That could well be (and hopefully is) the case! As I said, I have a very limited knowledge of watch repairs. I probably should've posted a photo like that in the first place!

The reason I thought that wasn't what happened was the nature in which it pinged off, and how little thread is protruding. I was under the impression that it had snapped off flush with the crown, but hopefully not.
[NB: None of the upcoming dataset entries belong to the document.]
import Summits.QuantumFields.YangMills.Theorems.AlphaInputsT3ACv3SmoothLiftCandidateAllL
import HarnessLib

/-!
# `AlphaInputsT3ACv3SmoothLiftCandidateDefect` — the START candidate IN THE CURRENCY OF ★w4's R6-FLAT model Newton lift: for the coarse datum `V(c) := exp(A c) ∈ SU(n)` and the
# candidate `U₀ := cand k A` of `…SmoothLiftCandidate(AllL)`, the MULTIPLICATIVE DEFECT `‖Ū₀^{(k)}(c)·V(c)* − 1‖ ≤ (K₁ + 3)·M²` (k-free, every odd `L > 1`) and `L^k·sup‖U₀ − 1‖ ≤ 2C_S·M` —
# exactly the `(U₀, η, η₀)` input of R6-FLAT («`‖U₀,b − 1‖ ≤ η`, `‖Ū₀^{(k)}(c)·V(c)* − 1‖ ≤ η₀` on every coarse bond, one row `poly·(L^k η + η₀) ≤ 1`») — cell `ym3-torus`, width seat
# `ym-ust-19936-w2` (g2); ★★OWNER g25 01:58:53Z (c) «the one by-name junction check 19936's KIN∕(FL) chain still lacks», first half (the second half composes with R6-FLAT (B) when it lands)

WHY.  ★w4-19936's CLAIM R6-FLAT (01:41:16Z) produces the EXACT lift `U = e^{a}U₀` from ANY finest `U₀` near `1` whose k-fold averages are near `V`; the START for coarse data `V = exp A`
is this seat's candidate.  Its averages were stated additively (`Ū₀ = 1 + A + O(M²)`); R6-FLAT reads the defect multiplicatively through `V(c)* = exp(−A c)`:
`Ū₀V* − 1 = (Ū₀ − 1 − A)·V* + ((1 + A)e^{−A} − 1)`, the first term keeps its norm (`V*` unitary), the second is `≤ 3‖A‖²` (`(1+A)e^{−A} − 1 = R₂(−A) + A·R₂(−A) − A²`, `‖R₂‖ ≤ ‖A‖²`).
WHAT.  `dataSU k A hA : GaugeField P k SU(n) := c ↦ expSU (A c)` (one def), `coe_dataSU`, `star_coe_dataSU` (`V(c)* = exp(−A c)`); `norm_one_add_mul_exp_neg_sub_one_le` (`≤ 3‖X‖²` for `‖X‖ ≤ 1`);
★★ `norm_iter_cand_mul_star_data_sub_one_le_allL` (`η₀ ≤ (K₁ + 3)·M²`, `K₁` = the AllL constant of `norm_iter_cand_sub_one_sub_le_allL`); ★★★ `exists_start_for_newtonFlat_allL` — ∃ `U₀` with
`‖U₀,b − 1‖ ≤ 2C_S M/L^k` (so `L^k·η = 2C_S·M`), every finest plaquette within `(4·18^d M + 16(C_S M)²)/(L^k)²`, and `‖Ū₀^{(k)}(c)·V(c)* − 1‖ ≤ (K₁ + 3)·M²` on EVERY coarse bond.
HONEST FRAMING.  A composition of landed kernel lemmas; count-neutral helper toward R3 2′ (items 19936∕19935, `--supports stmt-QuantumFields-19936`); `hLift`∕(FL), the stub, the crux and
the gap are NOT claimed; registry untouched; YM₃ on T³ is rung R3, not the Clay problem.

References: T. Bałaban, Commun. Math. Phys. 98 (1985) 17–51 [Balaban1985Averaging] (Prop. 4 (134)–(135) p.38); Commun. Math. Phys. 102 (1985) 277–309 [Balaban1985Variational]
(Thm 1 (8) p.279, (11)–(13) pp.279–280).
-/

set_option autoImplicit false

noncomputable section

open scoped Matrix.Norms.L2Operator
open NormedSpace

namespace Summit.QuantumFields.YangMills.Theorems.SmoothLiftCandidate

open Literature.MathematicalPhysics.QuantumFieldTheory.Balaban1983to89
open T4Continuum AveragingRT BlockAveraging ExpMeanLog BlockAveragingEMLLinearised
open Literature.MathematicalPhysics.QuantumFieldTheory.Balaban1983to89.T4AdjointCovarianceUnitary (lieSU expSU coe_expSU mem_lieSU_iff)
open Literature.MathematicalPhysics.QuantumFieldTheory.OneLinkLaplace (norm_exp_sub_one_sub_le_sq)
open Summit.QuantumFields.YangMills.Theorems.LinearLiftMatrix (CS CS_nonneg)

variable {P : Params} {n : Type*} [Fintype n] [DecidableEq n] [Nonempty n]

/-- **THE COARSE DATUM AS AN `SU(n)` FIELD**: `V(c) := exp(A c)` for `𝔰𝔲(n)`-valued `A` (the stencil logarithm re-exponentiated; in the model frame the datum IS `exp A`).
[cite: Balaban1985Variational, (11) p.279] -/
def dataSU (k : ℕ) (A : PBond P k → Matrix n n ℂ) (hA : ∀ c, A c ∈ lieSU n) : GaugeField P k (Matrix.specialUnitaryGroup n ℂ) :=
  fun c => expSU ⟨A c, hA c⟩

variable (k : ℕ) (hk : k ≤ P.m + P.K)

omit [Nonempty n] in
/-- `V(c) = exp(A c)` on matrices. [cite: Balaban1985Variational, (11) p.279] -/
theorem coe_dataSU (A : PBond P k → Matrix n n ℂ) (hA : ∀ c, A c ∈ lieSU n) (c : PBond P k) :
    ((dataSU k A hA c : Matrix.specialUnitaryGroup n ℂ) : Matrix n n ℂ) = exp (A c) := rfl

omit [Nonempty n] in
/-- `V(c)* = exp(−A c)` (`A c` is skew-Hermitian). [cite: Balaban1985Variational, (11) p.279] -/
theorem star_coe_dataSU (A : PBond P k → Matrix n n ℂ) (hA : ∀ c, A c ∈ lieSU n) (c : PBond P k) :
    star ((dataSU k A hA c : Matrix.specialUnitaryGroup n ℂ) : Matrix n n ℂ) = exp (-A c) := by
  rw [coe_dataSU, star_exp, (mem_lieSU_iff.mp (hA c)).1]

omit [Nonempty n] [DecidableEq n] [Fintype n] in
/-- `‖(1 + X)·e^{−X} − 1‖ ≤ 3‖X‖²` for `‖X‖ ≤ 1` (`(1+X)e^{−X} − 1 = R + X·R − X²`, `R = e^{−X} − 1 + X`, `‖R‖ ≤ ‖X‖²`). [folklore] -/
theorem norm_one_add_mul_exp_neg_sub_one_le {𝔸 : Type*} [NormedRing 𝔸] [NormedAlgebra ℝ 𝔸] [NormOneClass 𝔸] [CompleteSpace 𝔸] (X : 𝔸) (hX : ‖X‖ ≤ 1) :
    ‖(1 + X) * exp (-X) - 1‖ ≤ 3 * ‖X‖ ^ 2 := by
  set R : 𝔸 := exp (-X) - 1 - (-X) with hR
  have hRn : ‖R‖ ≤ ‖X‖ ^ 2 := by
    have h := norm_exp_sub_one_sub_le_sq (X := -X) (by rwa [norm_neg])
    rwa [norm_neg] at h
  have e : (1 + X) * exp (-X) - 1 = R + X * R - X * X := by
    have : exp (-X) = R + 1 - X := by rw [hR]; abel
    rw [this]; noncomm_ring
  rw [e]
  have h0 : 0 ≤ ‖X‖ := norm_nonneg _
  calc ‖R + X * R - X * X‖ ≤ ‖R‖ + ‖X * R‖ + ‖X * X‖ := by
        refine (norm_sub_le _ _).trans (add_le_add (norm_add_le _ _) le_rfl)
    _ ≤ ‖X‖ ^ 2 + ‖X‖ * ‖X‖ ^ 2 + ‖X‖ * ‖X‖ :=
        add_le_add (add_le_add hRn ((norm_mul_le _ _).trans (mul_le_mul_of_nonneg_left hRn h0))) (norm_mul_le _ _)
    _ ≤ 3 * ‖X‖ ^ 2 := by nlinarith

include hk in
/-- **★★ THE CANDIDATE'S MULTIPLICATIVE DEFECT AGAINST THE DATUM, k-FREE AT EVERY `L`**: `‖Ū₀^{(k)}(c)·V(c)* − 1‖ ≤ (K₁ + 3)·M²` with `K₁` the AllL constant of
`norm_iter_cand_sub_one_sub_le_allL` — R6-FLAT's `η₀`. [cite: Balaban1985Averaging, Prop. 4 (134)–(135) p.38; Balaban1985Variational, (11)–(13) pp.279–280] -/
theorem norm_iter_cand_mul_star_data_sub_one_le_allL (A : PBond P k → Matrix n n ℂ) (hA : ∀ c, A c ∈ lieSU n) {M : ℝ} (hM : ∀ c, ‖A c‖ ≤ M) (hM1 : CS P * M ≤ 1) (hM1' : M ≤ 1)
    (hm : (((P.d : ℝ) + 1) * ((18 : ℝ) ^ P.d * (2 + ((P.d : ℝ) + 1) * (18 : ℝ) ^ P.d)) * (324 * (((P.d + 2) * P.L : ℕ) : ℝ) ^ 2) / ((P.L : ℝ) * ((P.L : ℝ) - 1))) * (2 * (((P.d : ℝ) + 1) * (CS P * M))) ≤ 1)
    (h32 : 32 * (((P.d + 2) * P.L : ℕ) : ℝ) * (2 * (((P.d : ℝ) + 1) * (CS P * M))) ≤ 1)
    (hN : 4 * (((P.d + 2) * P.L : ℕ) : ℝ) * (2 * (((P.d : ℝ) + 1) * (CS P * M))) < deltaSU n) (c : PBond P k) :
    ‖((Averaging.iter (fun i => blockAvg (P := P) (j := i) (expMeanLogSU (n := n))) k (cand k A hA) c : Matrix.specialUnitaryGroup n ℂ) : Matrix n n ℂ) *
          star ((dataSU k A hA c : Matrix.specialUnitaryGroup n ℂ) : Matrix n n ℂ) - 1‖ ≤
      (((((P.d : ℝ) + 1) * ((18 : ℝ) ^ P.d * (2 + ((P.d : ℝ) + 1) * (18 : ℝ) ^ P.d)) * (324 * (((P.d + 2) * P.L : ℕ) : ℝ) ^ 2) / ((P.L : ℝ) * ((P.L : ℝ) - 1))) *
            (2 * (((P.d : ℝ) + 1) * CS P)) ^ 2 + ((P.d : ℝ) + 1) * CS P ^ 2) + 3) * M ^ 2 := by
  obtain ⟨-, h2⟩ := norm_iter_cand_sub_one_sub_le_allL k hk A hA hM hM1 hm h32 hN c
  set Ubar : Matrix n n ℂ := ((Averaging.iter (fun i => blockAvg (P := P) (j := i) (expMeanLogSU (n := n))) k (cand k A hA) c : Matrix.specialUnitaryGroup n ℂ) : Matrix n n ℂ)
    with hUbar
  set W : Matrix.specialUnitaryGroup n ℂ := (dataSU k A hA c)⁻¹ with hW
  have hWcoe : (W : Matrix n n ℂ) = star ((dataSU k A hA c : Matrix.specialUnitaryGroup n ℂ) : Matrix n n ℂ) := rfl
  have hAc : ‖A c‖ ≤ 1 := (hM c).trans hM1'
  -- split: `Ū V* − 1 = (Ū − 1 − A)·V* + ((1 + A)·V* − 1)`, `V* = exp(−A)`
  have e : Ubar * star ((dataSU k A hA c : Matrix.specialUnitaryGroup n ℂ) : Matrix n n ℂ) - 1 =
      (Ubar - 1 - A c) * (W : Matrix n n ℂ) + ((1 + A c) * exp (-A c) - 1) := by
    rw [hWcoe, star_coe_dataSU]; noncomm_ring
  rw [e]
  have t1 : ‖(Ubar - 1 - A c) * (W : Matrix n n ℂ)‖ = ‖Ubar - 1 - A c‖ := CStarRing.norm_mul_mem_unitary _ W.2.1
  have t2 := norm_one_add_mul_exp_neg_sub_one_le (A c) hAc
  have hM0 : 0 ≤ M := (norm_nonneg _).trans (hM c)
  have hsq : ‖A c‖ ^ 2 ≤ M ^ 2 := pow_le_pow_left₀ (norm_nonneg _) (hM c) 2
  calc ‖(Ubar - 1 - A c) * (W : Matrix n n ℂ) + ((1 + A c) * exp (-A c) - 1)‖
      ≤ ‖(Ubar - 1 - A c) * (W : Matrix n n ℂ)‖ + ‖(1 + A c) * exp (-A c) - 1‖ := norm_add_le _ _
    _ ≤ ((((P.d : ℝ) + 1) * ((18 : ℝ) ^ P.d * (2 + ((P.d : ℝ) + 1) * (18 : ℝ) ^ P.d)) * (324 * (((P.d + 2) * P.L : ℕ) : ℝ) ^ 2) / ((P.L : ℝ) * ((P.L : ℝ) - 1))) *
            (2 * (((P.d : ℝ) + 1) * CS P)) ^ 2 + ((P.d : ℝ) + 1) * CS P ^ 2) * M ^ 2 + 3 * M ^ 2 := by
        rw [t1]; exact add_le_add h2 (t2.trans (by nlinarith))
    _ = _ := by ring

include hk in
/-- **★★★ THE START FOR THE MODEL NEWTON LIFT, AT EVERY ODD `L > 1`**: for `𝔰𝔲(n)`-valued coarse data `A` with `‖A‖ ≤ M` small, the candidate `U₀ := cand k A` and the datum `V := exp A`
satisfy R6-FLAT's three inputs — `‖U₀,b − 1‖ ≤ 2C_S·M/L^k` (so `L^k·η = 2C_S·M`), every finest plaquette of `U₀` within `(4·18^d·M + 16(C_S M)²)/(L^k)²`, and the multiplicative defect
`‖Ū₀^{(k)}(c)·V(c)* − 1‖ ≤ (K₁ + 3)·M²` on EVERY coarse bond. [cite: Balaban1985Variational, Thm 1 (8) p.279, (11)–(13) pp.279–280; Balaban1985Averaging, Prop. 4 (134)–(135) p.38] -/
theorem exists_start_for_newtonFlat_allL (A : PBond P k → Matrix n n ℂ) (hA : ∀ c, A c ∈ lieSU n) {M : ℝ} (hM : ∀ c, ‖A c‖ ≤ M) (hM4 : 4 * (CS P * M) ≤ 1) (hM1' : M ≤ 1)
    (hm : (((P.d : ℝ) + 1) * ((18 : ℝ) ^ P.d * (2 + ((P.d : ℝ) + 1) * (18 : ℝ) ^ P.d)) * (324 * (((P.d + 2) * P.L : ℕ) : ℝ) ^ 2) / ((P.L : ℝ) * ((P.L : ℝ) - 1))) * (2 * (((P.d : ℝ) + 1) * (CS P * M))) ≤ 1)
    (h32 : 32 * (((P.d + 2) * P.L : ℕ) : ℝ) * (2 * (((P.d : ℝ) + 1) * (CS P * M))) ≤ 1)
    (hN : 4 * (((P.d + 2) * P.L : ℕ) : ℝ) * (2 * (((P.d : ℝ) + 1) * (CS P * M))) < deltaSU n) :
    ∃ U₀ : GaugeField P 0 (Matrix.specialUnitaryGroup n ℂ),
      (∀ b, ‖((U₀ b : Matrix.specialUnitaryGroup n ℂ) : Matrix n n ℂ) - 1‖ ≤ 2 * (CS P * M / (P.L : ℝ) ^ k)) ∧
      (∀ q : Plaq P 0, GaugeGroup.dist1 (GaugeField.plaqHol U₀ q) ≤ 4 * (18 : ℝ) ^ P.d * M / ((P.L : ℝ) ^ k) ^ 2 + 16 * (CS P * M / (P.L : ℝ) ^ k) ^ 2) ∧
      ∀ c : PBond P k,
        ‖((Averaging.iter (fun i => blockAvg (P := P) (j := i) (expMeanLogSU (n := n))) k U₀ c : Matrix.specialUnitaryGroup n ℂ) : Matrix n n ℂ) *
              star ((dataSU k A hA c : Matrix.specialUnitaryGroup n ℂ) : Matrix n n ℂ) - 1‖ ≤
          (((((P.d : ℝ) + 1) * ((18 : ℝ) ^ P.d * (2 + ((P.d : ℝ) + 1) * (18 : ℝ) ^ P.d)) * (324 * (((P.d + 2) * P.L : ℕ) : ℝ) ^ 2) / ((P.L : ℝ) * ((P.L : ℝ) - 1))) *
                (2 * (((P.d : ℝ) + 1) * CS P)) ^ 2 + ((P.d : ℝ) + 1) * CS P ^ 2) + 3) * M ^ 2 := by
  have hM1 : CS P * M ≤ 1 := by
    have : 0 ≤ CS P * M := by
      have hM0 : 0 ≤ M := (norm_nonneg _).trans (hM ⟨fun _ => 0, ⟨0, P.hd⟩⟩)
      exact mul_nonneg (CS_nonneg P) hM0
    linarith
  exact ⟨cand k A hA, fun b => (norm_coe_cand_sub_one_le k hk A hA hM hM1 b).1, fun q => dist1_plaqHol_cand_le k hk A hA hM hM4 q,
    fun c => norm_iter_cand_mul_star_data_sub_one_le_allL k hk A hA hM hM1 hM1' hm h32 hN c⟩

end Summit.QuantumFields.YangMills.Theorems.SmoothLiftCandidate

end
If this is the case, could anyone help with what size/style crown to get?



gimli said:


> It's quite possible that the crown just unscrewed from the stem. Do you still have the crown ? Remove the stem from the movement and then try to screw the crown in and see if it works.
> 
> If this confirms you can apply a bit of loctite (watchmakers also do this) on the stem and then tigthen in the crown. Wait for it to dry and voilla, problem solved.


 Hello,

And sound's good. Unfortunately no, I lost the crown. Any ideas on how I could find out what crowns would fit? And the loctite sounds like a good idea, I have some anyway.

T Rock


----------



## gimli (Mar 24, 2016)

Wouldn't it just be easier if you took it to a watchmaker and have him fit you a crown, provided he finds one that is similar or maybe even identical to the old one. Ideally you would have to fit the diameter of the stem but also the dimensions and style of the old crown.


----------



## Rock (Mar 7, 2017)

gimli said:


> Wouldn't it just be easier if you took it to a watchmaker and have him fit you a crown, provided he finds one that is similar or maybe even identical to the old one. Ideally you would have to fit the diameter of the stem but also the dimensions and style of the old crown.


 I think that might be my plan, failing that I have a couple of eBay listings I am thinking about.


----------



## RoddyJB (May 11, 2008)

I have a gazillion crowns but would have no idea which one to send.

If you were nearby we could possibly find one to fit.

Rod


----------